/-- The image of a triple under multiplication by `c`. [folklore] -/
private theorem map_mul_triple {α : Type*} [Mul α] (c x y z : α) :
    (({x, y, z} : Multiset α).map (fun w => c * w)) = {c * x, c * y, c * z} := by
  simp only [Multiset.insert_eq_cons, Multiset.map_cons, Multiset.map_singleton]

/-- Units of `ℤ/N` are the residues with value prime to `N` (private copy of the siblings'). [folklore] -/
private theorem isUnit_iff_val_coprime₉ (x : ZMod N) : IsUnit x ↔ x.val.Coprime N := by
  conv_lhs => rw [← ZMod.natCast_zmod_val x]
  exact ZMod.isUnit_iff_coprime x.val N

/-- **From normalised triples to all unit triples** ("if g.c.d. `(r, N) = 1`, we may assume that the pair is actually `(1, s)`"): if at
level `N` every coincidence `H_{r′,s′,−r′−s′} = H_{1,s,−1−s}` among unit triples yields `{r′, s′, −r′−s′} = u·{1, s, −1−s}` for some `u`, then
for arbitrary unit triples `τ = (r,s,t)`, `τ′ = (r′,s′,t′)` (sums `0`) `H_{τ′} = H_τ` implies `{r′,s′,t′} = {ur, us, ut}` for a UNIT `u`
(`τ′ ∼ τ` in the sense of p. 1185). [cite: KoblitzRohrlich1978, §1 (pp. 1184–1185)] -/
theorem exists_unit_multiset_eq_of_fermatCMType_eq_of_normalised
    (H : ∀ s r' s' : ZMod N, s.val.Coprime N → (-1 - s : ZMod N).val.Coprime N →
      r'.val.Coprime N → s'.val.Coprime N → (-r' - s' : ZMod N).val.Coprime N →
      fermatCMType N r' s' (-r' - s') = fermatCMType N 1 s (-1 - s) →
      ∃ u : ZMod N, ({r', s', -r' - s'} : Multiset (ZMod N)) = {u, u * s, u * (-1 - s)})
    {r s t r' s' t' : ZMod N} (hr : IsUnit r) (hs : IsUnit s) (ht : IsUnit t) (hrst : r + s + t = 0)
    (hr' : IsUnit r') (hs' : IsUnit s') (ht' : IsUnit t') (hrst' : r' + s' + t' = 0)
    (heq : fermatCMType N r' s' t' = fermatCMType N r s t) :
    ∃ u : ZMod N, IsUnit u ∧ ({r', s', t'} : Multiset (ZMod N)) = {u * r, u * s, u * t} := by
  obtain rfl : t = -r - s := by linear_combination hrst
  obtain rfl : t' = -r' - s' := by linear_combination hrst'
  obtain ⟨ri, hri⟩ := hr.exists_right_inv
  have hri' : IsUnit ri := IsUnit.of_mul_eq_one_right r hri
  have e₁ : ri * (-r - s) = -1 - ri * s := by linear_combination (-1 : ZMod N) * hri
  have e₂ : ri * (-r' - s') = -(ri * r') - ri * s' := by ring
  have key : fermatCMType N (ri * r') (ri * s') (ri * (-r' - s')) = fermatCMType N (ri * r) (ri * s) (ri * (-r - s)) := by
    ext x
    rw [mem_fermatCMType_mul_iff_of_isUnit hri', mem_fermatCMType_mul_iff_of_isUnit hri', heq]
  rw [show ri * r = 1 from by rw [mul_comm]; exact hri, e₁, e₂] at key
  have c₂ : (-1 - ri * s : ZMod N).val.Coprime N := by
    rw [← e₁]; exact (isUnit_iff_val_coprime₉ _).1 (hri'.mul ht)
  have c₅ : (-(ri * r') - ri * s' : ZMod N).val.Coprime N := by
    rw [← e₂]; exact (isUnit_iff_val_coprime₉ _).1 (hri'.mul ht')
  obtain ⟨u, hu⟩ := H (ri * s) (ri * r') (ri * s') ((isUnit_iff_val_coprime₉ _).1 (hri'.mul hs)) c₂
    ((isUnit_iff_val_coprime₉ _).1 (hri'.mul hr')) ((isUnit_iff_val_coprime₉ _).1 (hri'.mul hs')) c₅ key
  have hu' := congrArg (Multiset.map (fun w => r * w)) hu
  rw [map_mul_triple, map_mul_triple, show r * (ri * r') = r' by linear_combination r' * hri,
    show r * (ri * s') = s' by linear_combination s' * hri,
    show r * (-(ri * r') - ri * s') = -r' - s' by linear_combination (-r' - s') * hri, mul_comm r u,
    show r * (u * (ri * s)) = u * s by linear_combination (u * s) * hri,
    show r * (u * (-1 - ri * s)) = u * (-r - s) by linear_combination (-(u * s)) * hri] at hu'
  have hmem : u * r ∈ ({r', s', -r' - s'} : Multiset (ZMod N)) := by
    rw [hu']
    exact Multiset.mem_cons_self _ _
  simp only [Multiset.insert_eq_cons, Multiset.mem_cons, Multiset.mem_singleton] at hmem
  have hur : IsUnit (u * r) := by
    rcases hmem with h | h | h <;> rw [h]
    exacts [hr', hs', ht']
  exact ⟨u, isUnit_of_mul_isUnit_left hur, hu'⟩

/-- From a normalised Remark-2 statement ("a non-obvious coincidence `H_{r′,s′,−r′−s′} = H_{1,s,−1−s}` forces `s ∈ {ρ₁, ρ₂}`") to all unit
triples: `H_{τ′} = H_τ` with `{τ′} ≠ {τ}` forces `{r, s, t} = u·{1, ρ₁, ρ₂}` for a unit `u` (here `1 + ρ₁ + ρ₂ = 0`).
[cite: KoblitzRohrlich1978, §1 (p. 1184) and §2 Remark 2 (p. 1193)] -/
private theorem exists_unit_multiset_eq_pair_of_normalised {ρ₁ ρ₂ : ZMod N} (h₁₂ : -1 - ρ₁ = ρ₂) (h₂₁ : -1 - ρ₂ = ρ₁)
    (R : ∀ s r' s' : ZMod N, s.val.Coprime N → (-1 - s : ZMod N).val.Coprime N →
      r'.val.Coprime N → s'.val.Coprime N → (-r' - s' : ZMod N).val.Coprime N →
      fermatCMType N r' s' (-r' - s') = fermatCMType N 1 s (-1 - s) →
      ({r', s', -r' - s'} : Multiset (ZMod N)) ≠ {1, s, -1 - s} → s = ρ₁ ∨ s = ρ₂)
    {r s t r' s' t' : ZMod N} (hr : IsUnit r) (hs : IsUnit s) (ht : IsUnit t) (hrst : r + s + t = 0)
    (hr' : IsUnit r') (hs' : IsUnit s') (ht' : IsUnit t') (hrst' : r' + s' + t' = 0)
    (heq : fermatCMType N r' s' t' = fermatCMType N r s t) (hne : ({r', s', t'} : Multiset (ZMod N)) ≠ {r, s, t}) :
    ∃ u : ZMod N, IsUnit u ∧ ({r, s, t} : Multiset (ZMod N)) = {u, u * ρ₁, u * ρ₂} := by
  obtain rfl : t = -r - s := by linear_combination hrst
  obtain rfl : t' = -r' - s' := by linear_combination hrst'
  obtain ⟨ri, hri⟩ := hr.exists_right_inv
  have hri' : IsUnit ri := IsUnit.of_mul_eq_one_right r hri
  have e₁ : ri * (-r - s) = -1 - ri * s := by linear_combination (-1 : ZMod N) * hri
  have e₂ : ri * (-r' - s') = -(ri * r') - ri * s' := by ring
  have key : fermatCMType N (ri * r') (ri * s') (ri * (-r' - s')) = fermatCMType N (ri * r) (ri * s) (ri * (-r - s)) := by
    ext x
    rw [mem_fermatCMType_mul_iff_of_isUnit hri', mem_fermatCMType_mul_iff_of_isUnit hri', heq]
  rw [show ri * r = 1 from by rw [mul_comm]; exact hri, e₁, e₂] at key
  have c₂ : (-1 - ri * s : ZMod N).val.Coprime N := by
    rw [← e₁]; exact (isUnit_iff_val_coprime₉ _).1 (hri'.mul ht)
  have c₅ : (-(ri * r') - ri * s' : ZMod N).val.Coprime N := by
    rw [← e₂]; exact (isUnit_iff_val_coprime₉ _).1 (hri'.mul ht')
  have hne₁ : ({ri * r', ri * s', -(ri * r') - ri * s'} : Multiset (ZMod N)) ≠ {1, ri * s, -1 - ri * s} := by
    intro h
    apply hne
    have h' := congrArg (Multiset.map (fun w => r * w)) h
    rwa [map_mul_triple, map_mul_triple, show r * (ri * r') = r' by linear_combination r' * hri,
      show r * (ri * s') = s' by linear_combination s' * hri,
      show r * (-(ri * r') - ri * s') = -r' - s' by linear_combination (-r' - s') * hri, mul_one,
      show r * (ri * s) = s by linear_combination s * hri,
      show r * (-1 - ri * s) = -r - s by linear_combination (-s) * hri] at h'
  refine ⟨r, hr, ?_⟩
  rcases R (ri * s) (ri * r') (ri * s') ((isUnit_iff_val_coprime₉ _).1 (hri'.mul hs)) c₂
      ((isUnit_iff_val_coprime₉ _).1 (hri'.mul hr')) ((isUnit_iff_val_coprime₉ _).1 (hri'.mul hs')) c₅ key hne₁ with h | h
  · rw [← h₁₂, ← h, show r * (ri * s) = s by linear_combination s * hri,
      show r * (-1 - ri * s) = -r - s by linear_combination (-s) * hri]
  · rw [← h₂₁, ← h, show r * (ri * s) = s by linear_combination s * hri,
      show r * (-1 - ri * s) = -r - s by linear_combination (-s) * hri, Multiset.pair_comm (-r - s) s]

/-- **Theorem 1 (i) in the "`hH_{r,s} = H_{r′,s′}`" reading, from the class form**: if at level `N` every coincidence `H_{τ′} = H_τ` of unit
triples is an equivalence `τ′ ∼ τ`, then `H_{τ′}` is a unit translate `{x | ux ∈ H_τ}` of `H_τ` iff `τ′ ∼ τ` ("If `H_{r,s} = hH_{r′,s′}` for some
`h` … identical lattices. … suppose … isogenous. Then … `hH_{r,s} = H_{r′,s′}`"). [cite: KoblitzRohrlich1978, §1 (p. 1184) and Theorem 1 (i) (p. 1185)] -/
theorem exists_forall_mem_iff_iff_exists_unit_multiset_eq_of_classForm
    (hC : ∀ r s t r' s' t' : ZMod N, IsUnit r → IsUnit s → IsUnit t → r + s + t = 0 → IsUnit r' → IsUnit s' → IsUnit t' →
      r' + s' + t' = 0 → fermatCMType N r' s' t' = fermatCMType N r s t →
      ∃ u : ZMod N, IsUnit u ∧ ({r', s', t'} : Multiset (ZMod N)) = {u * r, u * s, u * t})
    {r s t r' s' t' : ZMod N} (hr : IsUnit r) (hs : IsUnit s) (ht : IsUnit t) (hrst : r + s + t = 0)
    (hr' : IsUnit r') (hs' : IsUnit s') (ht' : IsUnit t') (hrst' : r' + s' + t' = 0) :
    (∃ u : ZMod N, IsUnit u ∧ ∀ x, x ∈ fermatCMType N r' s' t' ↔ u * x ∈ fermatCMType N r s t) ↔
      ∃ u : ZMod N, IsUnit u ∧ ({r', s', t'} : Multiset (ZMod N)) = {u * r, u * s, u * t} := by
  constructor
  · rintro ⟨u, huu, h⟩
    have hHeq : fermatCMType N r' s' t' = fermatCMType N (u * r) (u * s) (u * t) := by
      ext x
      rw [h x, mem_fermatCMType_mul_iff_of_isUnit huu]
    obtain ⟨v, hv, hm⟩ := hC (u * r) (u * s) (u * t) r' s' t' (huu.mul hr) (huu.mul hs) (huu.mul ht)
      (by rw [← mul_add, ← mul_add, hrst, mul_zero]) hr' hs' ht' hrst' hHeq
    refine ⟨v * u, hv.mul huu, ?_⟩
    simpa only [mul_assoc] using hm
  · rintro ⟨u, huu, h⟩
    refine ⟨u, huu, fun x => ?_⟩
    rw [fermatCMType_eq_of_multiset_eq h, mem_fermatCMType_mul_iff_of_isUnit huu]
========
Problem details: Give back exactly the lines running from the line that has "(∃ u : ZMod" to the end of the entries above.

Worked solution:
    (∃ u : ZMod N, IsUnit u ∧ ∀ x, x ∈ fermatCMType N r' s' t' ↔ u * x ∈ fermatCMType N r s t) ↔
      ∃ u : ZMod N, IsUnit u ∧ ({r', s', t'} : Multiset (ZMod N)) = {u * r, u * s, u * t} := by
  constructor
  · rintro ⟨u, huu, h⟩
    have hHeq : fermatCMType N r' s' t' = fermatCMType N (u * r) (u * s) (u * t) := by
      ext x
      rw [h x, mem_fermatCMType_mul_iff_of_isUnit huu]
    obtain ⟨v, hv, hm⟩ := hC (u * r) (u * s) (u * t) r' s' t' (huu.mul hr) (huu.mul hs) (huu.mul ht)
      (by rw [← mul_add, ← mul_add, hrst, mul_zero]) hr' hs' ht' hrst' hHeq
    refine ⟨v * u, hv.mul huu, ?_⟩
    simpa only [mul_assoc] using hm
  · rintro ⟨u, huu, h⟩
    refine ⟨u, huu, fun x => ?_⟩
    rw [fermatCMType_eq_of_multiset_eq h, mem_fermatCMType_mul_iff_of_isUnit huu]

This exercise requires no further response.